- Venue: Tokyo Aquatics Centre
- Dates: 28 August 2021
- Competitors: 18 from 14 nations

Medalists
- 1st place, gold medalist(s):  / Liu Yu / China
- 2nd place, silver medalist(s):  / Zhou Yanfei / China
- 3rd place, bronze medalist(s):  / Nataliia Butkova / RPC

= Swimming at the 2020 Summer Paralympics – Women's 150 metre individual medley SM4 =

The Women's 150 metre individual medley SM4 swimming events for the 2020 Summer Paralympics took place at the Tokyo Aquatics Centre on 28 August 2021.

==Medal summary==
The following is a summary of the medals awarded across the 150 metre individual medley events.
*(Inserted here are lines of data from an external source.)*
import Literature.NumberTheory.Automorphic.SLTwoTreeUnramifiedEllipticFixedBall     -- ★ (this seat): the VERTEX ball of an unramified-elliptic `g ∈ GL₂(F)` (2u)
import Literature.NumberTheory.Automorphic.SLTwoTreeRamifiedEllipticFixedBall       -- ★ (this seat): the EDGE ball of a ramified-elliptic `g ∈ GL₂(F)` (2r)
import Literature.NumberTheory.Automorphic.UnitaryTwoRamifiedTreeStabilizersPlace   -- ★ F0P3a-p04 (g14) (W2)-Place: `K♯ ↔ ρ_w(u)·v₁ = v₁`; ⊇ ★ (W1c) `rhoVertexActPlace` (B-p08 (g28))
import Literature.GroupTheory.FixedPointsOrbitMapTransport                         -- ★ B-p14 (g33): `ncard_fixedBy_quotient_eq_of_vertexAction`
import HarnessLib

/-!
# The number of `ϖ`-modular vertices fixed by an ELLIPTIC element of `U(Φ₂)(L_w)` at a TAME-RAMIFIED place, read off its projective descent:
# `(q − 1)·#Fix_u(U_w ⧸ K♯) + 2 = (q + 1)·qⁿ` (unramified-elliptic descent) resp. `= 2·q^{n+1}` (ramified-elliptic descent)
# (Tits 1979 §2.7, §3.9; Labesse–Langlands 1979 §2 p. 8; Kottwitz 1988 §2)

Topic `NumberTheory/Automorphic`; namespace `Literature.NumberTheory.Automorphic.UnitaryGroup`.  THEOREMS ONLY (no definition, no instance, no notation, no named fact,
no `sorry`); kernel lane `--supports stmt-HodgeConjecture-24833`.  Cell `pub/hodgecm-mathlib` (D-0151), crux H413; «S3-ram» seeding wave (LEAD F0P3a-plan (g12) T11-62;
owner F0P3a-p06 (g15)); seat A-p12 (g23).  Organ «T6-2r ∕ H²-ram», `U_w`-level (one-place model): the `K♯`-column (`χ♯ = 1_{K♯ × K₁}`, the `ϖ`-MODULAR vertex type) of STUB B₂
of the P-2-ram skeleton (α₂) v0.2 (7cc84811) — the stable orbital integral of `χ♯` at a type-(2) `γ_H` unfolds (one class ★ `…_of_not_exists_isRoot`, ★
`classOrbitalIntegral_indicator_complex_eq_natCard_fixedBy`) to the count of `K♯`-cosets of `U_w = U(σ_w, (Φ₂)_w)(L_w)` fixed by `u = E₂ γ_H.1`, which THIS file expresses
through the projective descent datum `d u d⁻¹ = s·ι(g)` (★ (W1)) and the trace ∕ determinant ∕ discriminant data of `g`.
HONEST LABEL: HC_CM is proved only modulo the cell's 2 remaining named inputs (hLiu418 24832, h413 24833) until rung 0 closes; nothing printed is asserted here — transport
along ★ theorems.

THE MATHEMATICS.  At a tamely ramified `w ∣ v` (`he`), with `α` an ANTI-FIXED UNIFORMISER of `L_w` (`σ_w α = −α`, `|α| = exp(−1)`: the √π-type of ★ (W2)), `U_w` acts on the
tree of `SL₂(L⁺_v)` by `ρ_w` (★ `rhoVertexActPlace`) TRANSITIVELY on vertices (★ `exists_rhoVertexActPlace_eq'`), and the `ϖ`-modular level `K♯ = U_w ∩ D_η GL₂(𝒪_w) D_η⁻¹` IS the
stabiliser of `v₁ = latt diag(1, ϖ_F)` (★ (W2)-Place `forall_coe_mem_map_conj_glDiagonal_iff_rhoVertexActPlace_next_eq`).  Hence (★ B-p14 `ncard_fixedBy_quotient_eq_of_vertexAction`)
`#Fix_u(U_w ⧸ K♯) = #{x | ρ_w(u)·x = x} = #{x | g·x = x}` for ANY descent representative `g` (★ `rhoVertexActPlace_eq_glVertexAct`), and the two ★ ball theorems of this seat give:
* **2u** (`tr² g − 4 det g = ε₀ z²`, `ε₀` a non-square unit, `|z∕t| = |ϖ_F|ⁿ`): `(q − 1)·#Fix_u(U_w ⧸ K♯) + 2 = (q + 1)·qⁿ`;
* **2r** (`tr² g − 4 det g = π₁ z²`, `|π₁| = |ϖ_F|`, `|z∕t| = |ϖ_F|ⁿ`): `(q − 1)·#Fix_u(U_w ⧸ K♯) + 2 = 2·q^{n+1}`.
(`q = #𝓀_v`; the parity dictionary `N = 2n` ∕ `2n + 1` with `|tr² − 4det|_w(E₂γ_H.1) = exp(−2N)` is the «TYPE-(2) DESCENT PARITY» organ, F0P3a-p01 (g16) ∕ this seat.)

* §1 `setOf_rhoVertexActPlace_eq_self_eq` (`{x | ρ_w(u)·x = x} = {x | g·x = x}`), `ncard_fixedBy_quotient_comap_modular_eq_ncard_setOf_glVertexAct` (the `K♯`-coset count as a
  tree count, any `u`).
* §2 HEADS `ncard_fixedBy_quotient_comap_modular_of_unramified_elliptic`, `ncard_fixedBy_quotient_comap_modular_of_ramified_elliptic`.

## References
* [Tits1979] J. Tits, *Reductive groups over local fields*, PSPM 33.1 (1979), §2.7, §3.9 (ramified quasi-split `U(1,1)`: the building is the tree of `SL₂`).
* [LabesseLanglands1979] J.-P. Labesse, R. P. Langlands, *L-indistinguishability for SL(2)*, Canad. J. Math. 31 (1979), §2 p. 8.
* [Kottwitz1988] R. E. Kottwitz, *Tamagawa numbers*, Ann. of Math. 127 (1988), §2.
* [Serre1980Trees] J.-P. Serre, *Trees* (1980), Ch. I §6.1 (orbit–stabiliser), Ch. II §1.1–§1.3.
-/

set_option autoImplicit false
| Classification | Gold |  | Silver |  | Bronze |  |
|---|---|---|---|---|---|---|
| SM4 | Liu Yu China | 2:41.91 | Zhou Yanfei China | 2:47.41 | Nataliia Butkova RPC | 2:53.25 |

==SM4==
The SM4 category is for swimmers who have hemiplegia, paraplegia or short stature.

===Heats===
The swimmers with the top eight times, regardless of heat, advanced to the final.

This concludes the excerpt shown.